Based off what? A negative review of 1 game?
The flaws and issues Armikrog launched with are indeed bad, though I'd say the biggest issue is the fact that it doesn't have a good UI
How many PnC games have you played so far this year?
Based on all the KS games that i played or read reviews about. I've also agreed with Walker's review of Broken Age. Fact is, most of the crowdfunded games released got negative reviews and left plenty of players unsatisfied and dejected. People didn't back legends of the genre to work Publisher-less only to produce games that 'might be good in the 80's'. That's not the bar.
Broken Sword 5 did seem to get the most positive reviews out of the bunch but i haven't taken a close look at it. It appears to me that it is less egregious in exposing the rut that this genre is stuck in.
Broken Age was fine, if it were released during the 80s or 90s era y'all would be praising it about as much as the Monkey Island and Broken Sword games.
Aside from pixel hunting and there being 1 way to solve puzzles, all of that IS in recent PnC games that are similar to PnC games of the past decades.
Aside from 2 of the 3 \ 2 of the 4 points mentioned? That's still a lot. Broken Age didn't have skippable conversations and it didn't have item highlighting. If you are a P&C developer and you don't have those 2 things in your game then you better stop right now because you aren't going to be making a worthwhile product.
Which is why i said the issue is severe not because devs fail to capture what makes P&C games good - they also fail to avoid what makes P&C games a nuisance and unpleasant experience.
Why fit game design to work on mobile when the game design of the old PnC games would work fine on a mobile anyways? You can play the OG Monkey Island 1 and 2 games on an iPad or iPhone for example.
Dunno, ask the devs. But with the rise of mobile games and popularity of Telltale games, 'classic' P&C titles started exhibiting even less complexities and agency. You might say 'Correlation doesn't mean..' but in this case i don't see another explanation. I mean, it's probably cheaper and easier to make games like that but they don't make them better.
As much as I'd like to see the PnC adventure genre take the next step, the issue comes with the cost of development and time invested in making Adventure games be open ended in its progression.

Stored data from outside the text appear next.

/-- item stmt-SmoothPoincare4-6745 · crux · rank 2 · open · by planner
why it might fail: Real J-lines are not automatically regular in dimension 6 (HLS is 4-dimensional); obstructed τ₀-real lines form codimension-1 walls among real tame J, so no wall-free path to J₀ need exist and a wall changes the leaf space by a cobordism; even at J₀ print has the base only up to homeomorphism.
sources: Gromov1985, HoferLizanSikorav1997, Welschinger2005, GeorgievaZinger2018, BrugalleGeorgieva2016, Hitchin1981
[crux] RealCongruenceRigidity (card twistor-real-lines-cp3 item T3, sharpened from 'no real walls'
to its output; rank 2 = the route's ENGINE). Let ω_FS be the Fubini–Study form on ℂP³ =
Literature.Topology.FourManifolds.ComplexProjectiveSpace 3, τ₀[z₀:z₁:z₂:z₃] = [−z̄₁ : z̄₀ : −z̄₃ :
z̄₂] the free anti-holomorphic anti-symplectic involution (right multiplication by the quaternion
j), and J a SMOOTH ω_FS-tame almost complex structure on ℂP³ with dτ₀ ∘ J = −J ∘ dτ₀ (τ₀-real J).
Suppose p : ℂP³ → B is a smooth surjective submersion onto a smooth 4-manifold B (T2, second
countable, ℝ⁴-charted, C^∞) with p ∘ τ₀ = p and J(ker dp_z) = ker dp_z for all z (the fibres are
τ₀-invariant embedded J-holomorphic spheres, necessarily in the line class: 'a τ₀-real J-line
congruence'). CLAIM: B is diffeomorphic to S⁴ (Nonempty (B ≃ₘ⟮𝓡 4, 𝓡 4⟯ S⁴)). Model: J = J₀ ⇒ the
τ₀-invariant complex lines are exactly the fibres of ℂP³ → ℍP¹ and B = S⁴; integrable J ⇒
Hitchin1981 (Kählerian twistor spaces). Intended proof: B ≅ the component through the fibres of the
moduli space M_R(J) of τ₀-invariant unparametrised J-lines (real index 4 = dimension of the family,
so regular iff no other real deformations); jo -/
@[route_item "route-SmoothPoincare4-TwistorRealLines"]
def RealCongruenceRigidity : Prop :=
  open Literature.Topology.FourManifolds Literature.Geometry.Symplectic Literature.Geometry.Kaehler in ∀ (J : AlmostComplexStructure (𝓡 (2 * 3)) ∞ (ComplexProjectiveSpace 3)), J.IsTamedBy (fubiniStudyMFormCP 3) → ContMDiff (𝓡 (2 * 3)) (𝓡 (2 * 3)) ∞ (⇑(QuaternionicRealStructure 1) : ComplexProjectiveSpace 3 → ComplexProjectiveSpace 3) → (∀ (z : ComplexProjectiveSpace 3) (v : TangentSpace (𝓡 (2 * 3)) z), mfderiv (𝓡 (2 * 3)) (𝓡 (2 * 3)) (⇑(QuaternionicRealStructure 1) : ComplexProjectiveSpace 3 → ComplexProjectiveSpace 3) z (J z v) = -(J (QuaternionicRealStructure 1 z) (mfderiv (𝓡 (2 * 3)) (𝓡 (2 * 3)) (⇑(QuaternionicRealStructure 1) : ComplexProjectiveSpace 3 → ComplexProjectiveSpace 3) z v))) → ∀ (B : Type) [TopologicalSpace B] [T2Space B] [SecondCountableTopology B] [ChartedSpace (EuclideanSpace ℝ (Fin 4)) B] [IsManifold (𝓡 4) ∞ B] (p : ComplexProjectiveSpace 3 → B), ContMDiff (𝓡 (2 * 3)) (𝓡 4) ∞ p → Function.Surjective p → (∀ z, Function.Surjective (mfderiv (𝓡 (2 * 3)) (𝓡 4) p z)) → (∀ z, p (QuaternionicRealStructure 1 z) = p z) → (∀ (z : ComplexProjectiveSpace 3) (v : TangentSpace (𝓡 (2 * 3)) z), mfderiv (𝓡 (2 * 3)) (𝓡 4) p z v = 0 → mfderiv (𝓡 (2 * 3)) (𝓡 4) p z (J z v) = 0) → (∀ x : B, Nonempty (↥(p ⁻¹' {x}) ≃ₜ (Metric.sphere (0 : EuclideanSpace ℝ (Fin 3)) 1))) → Nonempty (B ≃ₘ⟮𝓡 4, 𝓡 4⟯ (Metric.sphere (0 : EuclideanSpace ℝ (Fin 5)) 1))
/-- **k = 2, step (P6): the L-kill dominates the Γ-deficit.**  Multiplicative core: if `NEGP ≤ L·q` with the explicit ratio
`q = 4s₁a₀²C₁w/((3+s₁)A₁)` (from (P2), `m ≥ s₁a₀γ₀A₁C₁m̃`, `(A₁−C₁)⁺ ≤ δ₁C₁`) and `0 < A₁`, `C₁ ≤ A₁` (the only case with `NEGP > 0`),
`0 ≤ a₀ ≤ 1`, `0 ≤ w ≤ 1`, `0 ≤ s₁ ≤ 1`, `L ≥ 0`, then `NEGP ≤ L`.  [cite: KozmaNitzan2024, Question 8 (§5.5 p. 36)] -/
theorem k2_L_dominates_core (NEGP L s₁ a₀ C₁ A₁ w : ℝ) (hL : 0 ≤ L) (hA : 0 < A₁) (hCA : C₁ ≤ A₁) (hC : 0 ≤ C₁)
    (ha0 : 0 ≤ a₀) (ha1 : a₀ ≤ 1) (hw0 : 0 ≤ w) (hw1 : w ≤ 1) (hs0 : 0 ≤ s₁) (hs1 : s₁ ≤ 1)
    (hN : NEGP * ((3 + s₁) * A₁) ≤ L * (4 * s₁ * a₀ ^ 2 * C₁ * w)) : NEGP ≤ L := by
  have hq : 4 * s₁ * a₀ ^ 2 * C₁ * w ≤ (3 + s₁) * A₁ := by
    have h1 : a₀ ^ 2 ≤ 1 := by nlinarith
    have h2 : 4 * s₁ * a₀ ^ 2 * C₁ * w ≤ 4 * s₁ * C₁ := by
      have : a₀ ^ 2 * w ≤ 1 := by nlinarith [mul_le_mul h1 hw1 hw0 (by norm_num : (0:ℝ) ≤ 1)]
      nlinarith [mul_nonneg (mul_nonneg (by norm_num : (0:ℝ) ≤ 4) hs0) hC]
    nlinarith [mul_le_mul_of_nonneg_left hCA (by nlinarith : (0:ℝ) ≤ 4 * s₁)]
  have hpos : 0 < (3 + s₁) * A₁ := by positivity
  have : NEGP * ((3 + s₁) * A₁) ≤ L * ((3 + s₁) * A₁) := le_trans hN (mul_le_mul_of_nonneg_left hq hL)
  exact le_of_mul_le_mul_right this hpos

/-- **k = 2, step (P8): the depth-0 far factor is at least one half.**  From positivity at depth 0 in the form `1 − Φ < s₁p₀`
(`1−Φ < a₀Φs₁u₁/(Φ+m) ≤ s₁u₁ ≤ s₁p₀`) and `Φ ≤ p₀`, `0 ≤ s₁`:  `p₀(1+s₁) > 1`.  [cite: KozmaNitzan2024, Question 8 (§5.5 p. 36)] -/
theorem k2_p0_lower_core (Φ p₀ s₁ : ℝ) (h1 : 1 - Φ < s₁ * p₀) (h2 : Φ ≤ p₀) : 1 < p₀ * (1 + s₁) := by
  nlinarith

end PocketCert

end Summit.CriticalPhenomena.PercolationContinuityZ3.Theorems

I can't imagine a genre that is easier for devs to control. Devs control what you can pick-up, the devs control all the items you can have while facing this or that puzzle. If the player needs to pick something from a crack in the floor and the dev already went into the trouble of allowing me to pick-up a fork, a knife, a spike then what the heck is the problem with checking the three items as a solution? Unless you clearly convey why one item does the job and the other doesn't (comment by the character 'it's too deep in, i need something longer').

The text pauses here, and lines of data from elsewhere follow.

import Summits.QuantumFields.QCD.Theses.NestedDissectionSea
import Summits.QuantumFields.QCD.Theorems.EarlyCrosserLaw.Negative.CellPositivityDomain
import Literature.MathematicalPhysics.QuantumFieldTheory.QCDPhaseQuenched
import Mathlib

/-!
# Stub `stub_crossingCharge` of line `accretive-coarse-jensen`
(crux `Summit.QuantumFields.QCD.Theses.NestedDissectionSea.EarlyCrosserLaw`,
item stmt-QuantumFields-13995)

## What is proved

Let `M := wilsonCell U 0 x s` be the massless Dirichlet cell matrix of the box `(x, s)` (an
`n × n` complex matrix) and `p := M.charpoly`.  For a centre `c : ℝ` and a radius `ρ` write
`A(ρ) := Real.circleAverage (fun z ↦ Real.log ‖p.eval z‖) c ρ` for the circle average of
`log |p|`.  The registered stub `stub_crossingCharge` is the deterministic *two-circle Jensen
charge* of a real-eigenvalue crossing: if the cell at bare mass `μ'` is singular,
`det (wilsonCell U μ' x s) = 0`, and `|μ' + c| ≤ r < R`, then

  `log (R / r) ≤ A(R) - A(r)`.

## Proof route

* The bare mass enters the cell matrix additively on the diagonal:
  `wilsonCell U μ' x s = wilsonCell U 0 x s + μ' • 1` (`crossingCharge_wilsonCell_eq_add_smul_one`),
  so a singular cell at mass `μ'` means that `-μ'` is a root of `p`
  (`crossingCharge_charpoly_eval_neg_mass`, via `Matrix.eval_charpoly`).
* Root form of the circle average (`crossingCharge_circleAverage_log_norm_prod`): for every
  multiset `T` of complex numbers and every `ρ ≠ 0`,
  `circleAverage (log ‖∏_{u ∈ T} (· - u)‖) c ρ = ∑_{u ∈ T} (log ρ + log⁺ (ρ⁻¹ ‖c - u‖))`,
  by induction on `T` from Mathlib's `circleAverage_log_norm_sub_const_eq_log_radius_add_posLog`
  (the functions `log ‖(z - u) P(z)‖` and `log ‖z - u‖ + log ‖P z‖` agree off the finite root
  set, which is codiscrete on the circle).  Since `p` is monic and splits over `ℂ`,
  `p.eval z = ∏_{u ∈ p.roots} (z - u)` and the root form applies (`…_log_norm_eval`).
* Per-root kernel: `g(d) := (log R + log⁺ (d / R)) - (log r + log⁺ (d / r))` is non-negative for
  `0 < r < R`, `0 ≤ d` (`crossingCharge_kernel_nonneg`) and equals `log (R / r)` when `d ≤ r`
  (`crossingCharge_kernel_eq`).  The root `-μ'` has `‖c - (-μ')‖ = |μ' + c| ≤ r`, so its term is
  `log (R / r)` and all other terms are `≥ 0`.

Sources: Jensen's formula for polynomials (folklore); Mathlib
`Mathlib/Analysis/SpecialFunctions/Integrals/PosLogEqCircleAverage.lean`.
-/

noncomputable section

open scoped BigOperators Matrix ComplexConjugate
open Filter MeasureTheory
open Literature.MathematicalPhysics.QuantumLattice Literature.MathematicalPhysics.QuantumFieldTheory
  Literature.Probability.LatticeModels
open Summit.QuantumFields.QCD.Theses.NestedDissectionSea

namespace Summit.QuantumFields.QCD.Cruxes.EarlyCrosserLaw.AccretiveCoarseJensen

/-- Local notation: the colour group `SU(3)`. -/
local notation "𝔾" => Matrix.specialUnitaryGroup (Fin 3) ℂ

/-! ### Step 1: the bare mass is an additive diagonal shift of the cell matrix -/

/-- The bare mass enters the Dirichlet cell matrix additively on the diagonal:
`D_c(μ) = D_c(0) + μ • 1`. -/
theorem crossingCharge_wilsonCell_eq_add_smul_one {N : ℕ} [NeZero N] (U : GaugeConfig 4 N 𝔾)
    (μ : ℝ) (x : TorusSite 4 N) (s : Fin 4 → ℕ) :
    wilsonCell U μ x s = wilsonCell U 0 x s + ((μ : ℝ) : ℂ) • (1 : Matrix _ _ ℂ) := by
  ext p q
  rw [Matrix.add_apply, Matrix.smul_apply, Matrix.one_apply, smul_eq_mul]
  simp only [wilsonCell, Matrix.toSquareBlockProp_def, Matrix.of_apply, wilsonDirac]
  by_cases h : p = q
  · have h' : (p : TorusSite 4 N × Fin 3 × Fin 4) = q := congrArg Subtype.val h
    rw [if_pos h', if_pos h', if_pos h]
    push_cast
    ring
  · have h' : (p : TorusSite 4 N × Fin 3 × Fin 4) ≠ q := fun h'' => h (Subtype.ext h'')
    rw [if_neg h', if_neg h', if_neg h]
    ring

/-! ### Step 2: a singular cell at mass `μ'` is a root `-μ'` of the massless characteristic
polynomial -/

/-- If the cell at bare mass `μ'` is singular, then `-μ'` is a root of the characteristic
polynomial of the massless cell matrix. -/
theorem crossingCharge_charpoly_eval_neg_mass {N : ℕ} [NeZero N] (U : GaugeConfig 4 N 𝔾)
    (μ' : ℝ) (x : TorusSite 4 N) (s : Fin 4 → ℕ) (hdet : (wilsonCell U μ' x s).det = 0) :
    ((wilsonCell U 0 x s).charpoly).eval (-((μ' : ℝ) : ℂ)) = 0 := by
  rw [Matrix.eval_charpoly]
  have key : Matrix.scalar _ (-((μ' : ℝ) : ℂ)) - wilsonCell U 0 x s = -wilsonCell U μ' x s := by
    rw [crossingCharge_wilsonCell_eq_add_smul_one U μ' x s]
    ext i j
    simp only [Matrix.scalar_apply, Matrix.sub_apply, Matrix.diagonal_apply, Matrix.neg_apply,
      Matrix.add_apply, Matrix.smul_apply, Matrix.one_apply, smul_eq_mul]
    split_ifs <;> ring
  rw [key, Matrix.det_neg, hdet, mul_zero]

/-! ### Step 3: root form of the circle average of `log ‖∏ (z - u)‖` -/

/-- The product `z ↦ ∏_{u ∈ T} (z - u)` over a multiset `T` is an entire function. -/
theorem crossingCharge_analyticOnNhd_prod (T : Multiset ℂ) :
    AnalyticOnNhd ℂ (fun z : ℂ => (T.map (fun u => z - u)).prod) Set.univ := by
  induction T using Multiset.induction_on with
  | empty =>
    simp only [Multiset.map_zero, Multiset.prod_zero]
    exact analyticOnNhd_const
  | cons u T ih =>
    simp only [Multiset.map_cons, Multiset.prod_cons]
    exact (analyticOnNhd_id.sub analyticOnNhd_const).mul ih

/-- **Root form of the circle average (Jensen's formula for a product of linear factors).**
For every multiset `T` of complex numbers, every centre `c` and every radius `ρ ≠ 0`,
`circleAverage (log ‖∏_{u ∈ T} (· - u)‖) c ρ = ∑_{u ∈ T} (log ρ + log⁺ (ρ⁻¹ * ‖c - u‖))`. -/
theorem crossingCharge_circleAverage_log_norm_prod (c : ℂ) {ρ : ℝ} (hρ : ρ ≠ 0)
    (T : Multiset ℂ) :
    Real.circleAverage (fun z : ℂ => Real.log ‖(T.map (fun u => z - u)).prod‖) c ρ
      = (T.map fun u => Real.log ρ + Real.posLog (ρ⁻¹ * ‖c - u‖)).sum := by
  induction T using Multiset.induction_on with
  | empty => simp [Real.circleAverage_const]
  | cons u T ih =>
    simp only [Multiset.map_cons, Multiset.prod_cons, Multiset.sum_cons]
    have hcod : (fun z : ℂ => Real.log ‖(z - u) * (T.map (fun v => z - v)).prod‖)
        =ᶠ[Filter.codiscreteWithin (Metric.sphere c |ρ|)]
        ((fun z : ℂ => Real.log ‖z - u‖)
          + fun z : ℂ => Real.log ‖(T.map (fun v => z - v)).prod‖) := by
      filter_upwards [compl_finite_mem_codiscreteWithin (Multiset.finite_toSet (u ::ₘ T))]
        with z hz
      simp only [Set.mem_compl_iff, Set.mem_setOf_eq, Multiset.mem_cons, not_or] at hz
      have hzu : z - u ≠ 0 := sub_ne_zero.2 hz.1
      have hzT : (T.map (fun v => z - v)).prod ≠ 0 := by
        rw [Ne, Multiset.prod_eq_zero_iff, Multiset.mem_map]
        rintro ⟨v, hv, hv0⟩
        rw [sub_eq_zero] at hv0
        exact hz.2 (hv0 ▸ hv)
      rw [Pi.add_apply, norm_mul,
        Real.log_mul (norm_ne_zero_iff.2 hzu) (norm_ne_zero_iff.2 hzT)]
    rw [Real.circleAverage_congr_codiscreteWithin hcod hρ,
      Real.circleAverage_add (circleIntegrable_log_norm_sub_const ρ)
        (((crossingCharge_analyticOnNhd_prod T).mono
          (Set.subset_univ _)).meromorphicOn.circleIntegrable_log_norm),
      ih, circleAverage_log_norm_sub_const_eq_log_radius_add_posLog hρ]

/-- **Root form of the circle average of `log |p|` for a monic complex polynomial `p`:**
`circleAverage (log ‖p.eval ·‖) c ρ = ∑_{u ∈ p.roots} (log ρ + log⁺ (ρ⁻¹ * ‖c - u‖))` for
`ρ ≠ 0` (roots counted with multiplicity). -/
theorem crossingCharge_circleAverage_log_norm_eval {p : Polynomial ℂ} (hp : p.Monic) (c : ℂ)
    {ρ : ℝ} (hρ : ρ ≠ 0) :
    Real.circleAverage (fun z : ℂ => Real.log ‖p.eval z‖) c ρ
      = (p.roots.map fun u => Real.log ρ + Real.posLog (ρ⁻¹ * ‖c - u‖)).sum := by
  have hfun : (fun z : ℂ => Real.log ‖p.eval z‖)
      = fun z : ℂ => Real.log ‖(p.roots.map (fun u => z - u)).prod‖ := by
    funext z
    rw [(IsAlgClosed.splits p).eval_eq_prod_roots_of_monic hp z]
  rw [hfun, crossingCharge_circleAverage_log_norm_prod c hρ p.roots]

/-! ### Step 4: the per-root kernel -/

/-- For `0 < ρ` and `0 < d`: `log ρ + log⁺ (ρ⁻¹ * d) = max (log ρ) (log d)`. -/
theorem crossingCharge_log_add_posLog {ρ d : ℝ} (hρ : 0 < ρ) (hd : 0 < d) :
    Real.log ρ + Real.posLog (ρ⁻¹ * d) = max (Real.log ρ) (Real.log d) := by
  rw [Real.posLog_apply, Real.log_mul (inv_ne_zero hρ.ne') hd.ne', Real.log_inv]
  rcases le_total 0 (-Real.log ρ + Real.log d) with h | h
  · rw [max_eq_right h, max_eq_right (by linarith)]
    ring
  · rw [max_eq_left h, max_eq_left (by linarith), add_zero]

/-- The per-root kernel `(log R + log⁺ (d / R)) - (log r + log⁺ (d / r))` is non-negative for
`0 < r < R` and `0 ≤ d`. -/
theorem crossingCharge_kernel_nonneg {r R d : ℝ} (hr : 0 < r) (hrR : r < R) (hd : 0 ≤ d) :
    0 ≤ (Real.log R + Real.posLog (R⁻¹ * d)) - (Real.log r + Real.posLog (r⁻¹ * d)) := by
  have hR : 0 < R := hr.trans hrR
  rcases hd.eq_or_lt with h0 | hdpos
  · rw [← h0, mul_zero, mul_zero, Real.posLog_zero, add_zero, add_zero, sub_nonneg]
    exact Real.log_le_log hr hrR.le
  · rw [crossingCharge_log_add_posLog hR hdpos, crossingCharge_log_add_posLog hr hdpos, sub_nonneg]
    exact max_le_max_right _ (Real.log_le_log hr hrR.le)

/-- The per-root kernel `(log R + log⁺ (d / R)) - (log r + log⁺ (d / r))` equals `log (R / r)`
for a root at distance `d ≤ r` from the centre (`0 < r < R`). -/
theorem crossingCharge_kernel_eq {r R d : ℝ} (hr : 0 < r) (hrR : r < R) (hd : 0 ≤ d)
    (hdr : d ≤ r) :
    (Real.log R + Real.posLog (R⁻¹ * d)) - (Real.log r + Real.posLog (r⁻¹ * d))
      = Real.log (R / r) := by
  have hR : 0 < R := hr.trans hrR
  have h1 : Real.posLog (R⁻¹ * d) = 0 := by
    rw [Real.posLog_eq_zero_iff, abs_of_nonneg (by positivity), inv_mul_le_iff₀ hR]
    linarith
  have h2 : Real.posLog (r⁻¹ * d) = 0 := by
    rw [Real.posLog_eq_zero_iff, abs_of_nonneg (by positivity), inv_mul_le_iff₀ hr]
    linarith
  rw [h1, h2, Real.log_div hR.ne' hr.ne']
  ring

/-! ### Step 5: the registered stub -/

/-- **Two-circle Jensen charge of a crossing** (registered stub `stub_crossingCharge` of line
`accretive-coarse-jensen`).  If the Dirichlet cell of the box `(x, s)` at bare mass `μ'` is
singular and `|μ' + c| ≤ r < R` (with `0 < r`), then the two-circle Jensen excess of
`log ‖charpoly (wilsonCell U 0 x s)‖` between the circles of radii `r` and `R` about `c` is at
least `log (R / r)`: the root `-μ'` of the characteristic polynomial lies in the inner disc and
contributes exactly `log (R / r)`, every other root contributes a non-negative amount. -/
theorem stub_crossingCharge :
    ∀ (N : ℕ) [NeZero N] (U : GaugeConfig 4 N 𝔾) (x : TorusSite 4 N) (s : Fin 4 → ℕ)
      (μ' c r R : ℝ), 0 < r → r < R → (wilsonCell U μ' x s).det = 0 → |μ' + c| ≤ r →
      Real.log (R / r) ≤
        Real.circleAverage (fun z : ℂ => Real.log ‖((wilsonCell U 0 x s).charpoly).eval z‖) (c : ℂ) R
          - Real.circleAverage (fun z : ℂ => Real.log ‖((wilsonCell U 0 x s).charpoly).eval z‖) (c : ℂ) r := by
  intro N _ U x s μ' c r R hr hrR hdet habs
  have hR : 0 < R := hr.trans hrR
  have hmonic : (wilsonCell U 0 x s).charpoly.Monic := Matrix.charpoly_monic _
  rw [crossingCharge_circleAverage_log_norm_eval hmonic (c : ℂ) hR.ne',
    crossingCharge_circleAverage_log_norm_eval hmonic (c : ℂ) hr.ne', ← Multiset.sum_map_sub]
  have hroot : -((μ' : ℝ) : ℂ) ∈ (wilsonCell U 0 x s).charpoly.roots := by
    rw [Polynomial.mem_roots hmonic.ne_zero, Polynomial.IsRoot.def]
    exact crossingCharge_charpoly_eval_neg_mass U μ' x s hdet
  have hnorm : ‖(c : ℂ) - -((μ' : ℝ) : ℂ)‖ ≤ r := by
    rw [sub_neg_eq_add, ← Complex.ofReal_add, Complex.norm_real, Real.norm_eq_abs, add_comm]
    exact habs
  rw [← Multiset.cons_erase hroot, Multiset.map_cons, Multiset.sum_cons,
    crossingCharge_kernel_eq hr hrR (norm_nonneg _) hnorm]
  have hrest : 0 ≤ (((wilsonCell U 0 x s).charpoly.roots.erase (-((μ' : ℝ) : ℂ))).map
      fun u => (Real.log R + Real.posLog (R⁻¹ * ‖(c : ℂ) - u‖))
        - (Real.log r + Real.posLog (r⁻¹ * ‖(c : ℂ) - u‖))).sum := by
    apply Multiset.sum_nonneg
    intro t ht
    rw [Multiset.mem_map] at ht
    obtain ⟨u, -, rfl⟩ := ht
    exact crossingCharge_kernel_nonneg hr hrR (norm_nonneg _)
  linarith

end Summit.QuantumFields.QCD.Cruxes.EarlyCrosserLaw.AccretiveCoarseJensen

end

I would also add direct control to everything that is logical to do so. For instance, if you need to use a gun on lock to shoot it open. Why have an animation play-out instead of letting the player aim the gun at the lock and pull the trigger? Auto-save before every such instance so the player won't have to load a previous save if he tries to shoot other stuff for the heck of it or to see if there is special dialogue if you do something else.
In general i would also like to see more fail states and game overs. Losing progress is no longer a concern.
And we have different ideas of what makes a game in this genre good. I want annoying pixel hunting and puzzles that make absolutely no sense. Those are some of my personal favorite qualities in this genre and would hate to see them go away completely.
If anything, I think the genre is becoming too dumbed down. It's rare for a game in this genre to provide a good challenge and when it happens it's usually just a puzzle or two.
It isn't hard to make something challenging or perplexing. The point is to make something hard but still achievable by adhering to logic, common sense or what the game taught you. At the end, you want the player to piece it together and get his a-ha moment, not somehow stumble to the solution and then react 'wtf is this solution and how was i supposed to reach it'.
The good thing is that you have no shortage of games that are designed that way, so you're set.
An item-highlighting option is just that. You don't have to use it. You can wreck your brain if you want to but let others circumvent pixel hunting if they want to.